**Exercise input**
::::::::::

import Literature.NumberTheory.Transcendental.KZIntervalPeriodProofs
import Literature.NumberTheory.Transcendental.SemialgebraicLineDeriv
import Literature.NumberTheory.Transcendental.KZCubicalCalculus
import Summits.KontsevichZagierPeriods.KontsevichZagierPeriods.Theorems.UnfoldedStokesStokesGenerationStubRungCertificate
import Mathlib.Analysis.Calculus.Deriv.Inv
import Mathlib.Analysis.Calculus.Deriv.Mul

/-!
# `StokesGeneration` (stmt-KontsevichZagierPeriods-3586) — line `fibrewise_stokes`, stub `stub_paramDlogCertificate`

Registered stub (wave 2) of the line `fibrewise_stokes` of the crux `StokesGeneration` (route
UnfoldedStokes): **rung 1's two-element divergence certificate with silent parameters** on the
closed cube `[0,1]⁴` (loop variable `x 2`, auxiliary variable `x 3`, parameters `x 0`, `x 1`).

Let `R₁ m`, `R₂ m` be finitely many positive continuous `ℚ`-semialgebraic functions on the cube,
independent of `x 2` and `x 3`, with `∏ R₁ m = ∏ R₂ m`, and let `γ` be real algebraic. The deformed
loop `P = (∏ (1 + x₂ (R₁ m − 1))) / (∏ (1 + x₂ (R₂ m − 1)))` is positive on the cube (each factor
is `(1 − x₂) + x₂ R > 0`), equals `1` on the faces `x₂ = 0` (trivially) and `x₂ = 1` (by
`∏ R₁ m = ∏ R₂ m`), and its logarithmic derivative along `x₂` is
`L = Σ (R₁ m − 1)/(1 + x₂ (R₁ m − 1)) − Σ (R₂ m − 1)/(1 + x₂ (R₂ m − 1))` (Leibniz rule for a
finite product of affine functions of `x₂`). Exactly as in rung 1 (`stub_rungCertificate`), with
`P' = P L` and `E = 1 + (P − 1) x₃ > 0`, the primitives `G₀ = γ (P − 1)/E` (direction `2`) and
`G₁ = γ x₃ P' (1/P − 1/E)` (direction `3`) have fibre derivatives `D₀ = γ P'/E²` and
`D₁ = γ P' (1/P − 1/E²)` with `D₀ + D₁ = γ P'/P = γ L`, all four boundary values vanish on the
cube, and the two fibrewise Stokes elements `Dⱼ − (Gⱼ|₁ − Gⱼ|₀) = Dⱼ` are carried by the closed
cube with the continuous (hence bounded and integrable) `ℚ`-semialgebraic integrands `Dⱼ`.
Semialgebraicity is closure of `ℚ`-semialgebraic functions under field operations, finite sums and
finite products (Bochnak–Coste–Roy, Prop. 2.2.6) applied to the atoms `R₁ m`, `R₂ m`, `x 2`,
`x 3`, `γ`, `1`.

References: J. Ayoub, *Une version relative de la conjecture des périodes de Kontsevich–Zagier*,
Ann. of Math. 181 (2015), Rem. 1.5; M. Kontsevich, D. Zagier, *Periods* (2001), §1.2;
J. Bochnak, M. Coste, M.-F. Roy, *Real Algebraic Geometry* (1998), Prop. 2.2.6.
-/

noncomputable section

-- `Summit.KontsevichZagierPeriods.KontsevichZagierPeriods.…` is the tree's mandated layout (single-conjunct summit).
set_option linter.dupNamespace false

namespace Summit.KontsevichZagierPeriods.KontsevichZagierPeriods.Cruxes.StokesGeneration.FibrewiseStokes

open MeasureTheory Set
open Literature.NumberTheory.Transcendental
open Literature.NumberTheory.Transcendental.KZ
open Literature.ModelTheory.ExponentialFields (IsSemialgebraic)

/-! ## The derivative of a finite product of affine functions -/

/-- Leibniz rule in logarithmic form: `d/dv ∏ᵢ (1 + v aᵢ) |_{v=u} = (∏ᵢ (1 + u aᵢ)) · Σᵢ aᵢ/(1 + u aᵢ)`
at a point `u` where no factor vanishes. [folklore] -/
theorem paramDlog_hasDerivAt_prod {n : ℕ} (a : Fin n → ℝ) {u : ℝ} (h : ∀ i, 1 + u * a i ≠ 0) :
    HasDerivAt (fun v => ∏ i, (1 + v * a i))
      ((∏ i, (1 + u * a i)) * ∑ i, a i / (1 + u * a i)) u := by
  have h1 : ∀ i ∈ Finset.univ, HasDerivAt (fun v => 1 + v * a i) (1 * a i) u :=
    fun i _ => ((hasDerivAt_id' u).mul_const (a i)).const_add 1
  refine (HasDerivAt.fun_finsetProd h1).congr_deriv ?_
  rw [Finset.mul_sum]
  refine Finset.sum_congr rfl fun i _ => ?_
  rw [smul_eq_mul, one_mul,
    ← Finset.prod_erase_mul Finset.univ (fun j => 1 + u * a j) (Finset.mem_univ i)]
  have := h i
  field_simp

/-- Quotient rule in logarithmic form: the `v`-derivative at `u` of the ratio
`(∏ᵢ (1 + v aᵢ)) / (∏ᵢ (1 + v bᵢ))` is the ratio times `Σᵢ aᵢ/(1 + u aᵢ) − Σᵢ bᵢ/(1 + u bᵢ)`,
provided no factor vanishes at `u`. [folklore] -/
theorem paramDlog_hasDerivAt_ratio {n₁ n₂ : ℕ} (a : Fin n₁ → ℝ) (b : Fin n₂ → ℝ) {u : ℝ}
    (ha : ∀ i, 1 + u * a i ≠ 0) (hb : ∀ i, 1 + u * b i ≠ 0) :
    HasDerivAt (fun v => (∏ i, (1 + v * a i)) / ∏ i, (1 + v * b i))
      ((∏ i, (1 + u * a i)) / (∏ i, (1 + u * b i)) *
        (∑ i, a i / (1 + u * a i) - ∑ i, b i / (1 + u * b i))) u := by
  have hB : ∏ i, (1 + u * b i) ≠ 0 := Finset.prod_ne_zero_iff.2 fun i _ => hb i
  refine ((paramDlog_hasDerivAt_prod a ha).div (paramDlog_hasDerivAt_prod b hb) hB).congr_deriv ?_
  field_simp

/-- `Fin.natAdd 2 0 = 2` in `Fin 4` (element `0` lives in direction `2`). [folklore] -/
theorem paramDlog_natAdd_zero : (Fin.natAdd 2 (0 : Fin 2) : Fin 4) = 2 := rfl

/-- `Fin.natAdd 2 1 = 3` in `Fin 4` (element `1` lives in direction `3`). [folklore] -/
theorem paramDlog_natAdd_one : (Fin.natAdd 2 (1 : Fin 2) : Fin 4) = 3 := rfl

::::::::::

**Exercise instructions**
Find the word "lives" in the entries, then copy out every line that has it.

**Solution for this task**
/-- `Fin.natAdd 2 0 = 2` in `Fin 4` (element `0` lives in direction `2`). [folklore] -/
/-- `Fin.natAdd 2 1 = 3` in `Fin 4` (element `1` lives in direction `3`). [folklore] -/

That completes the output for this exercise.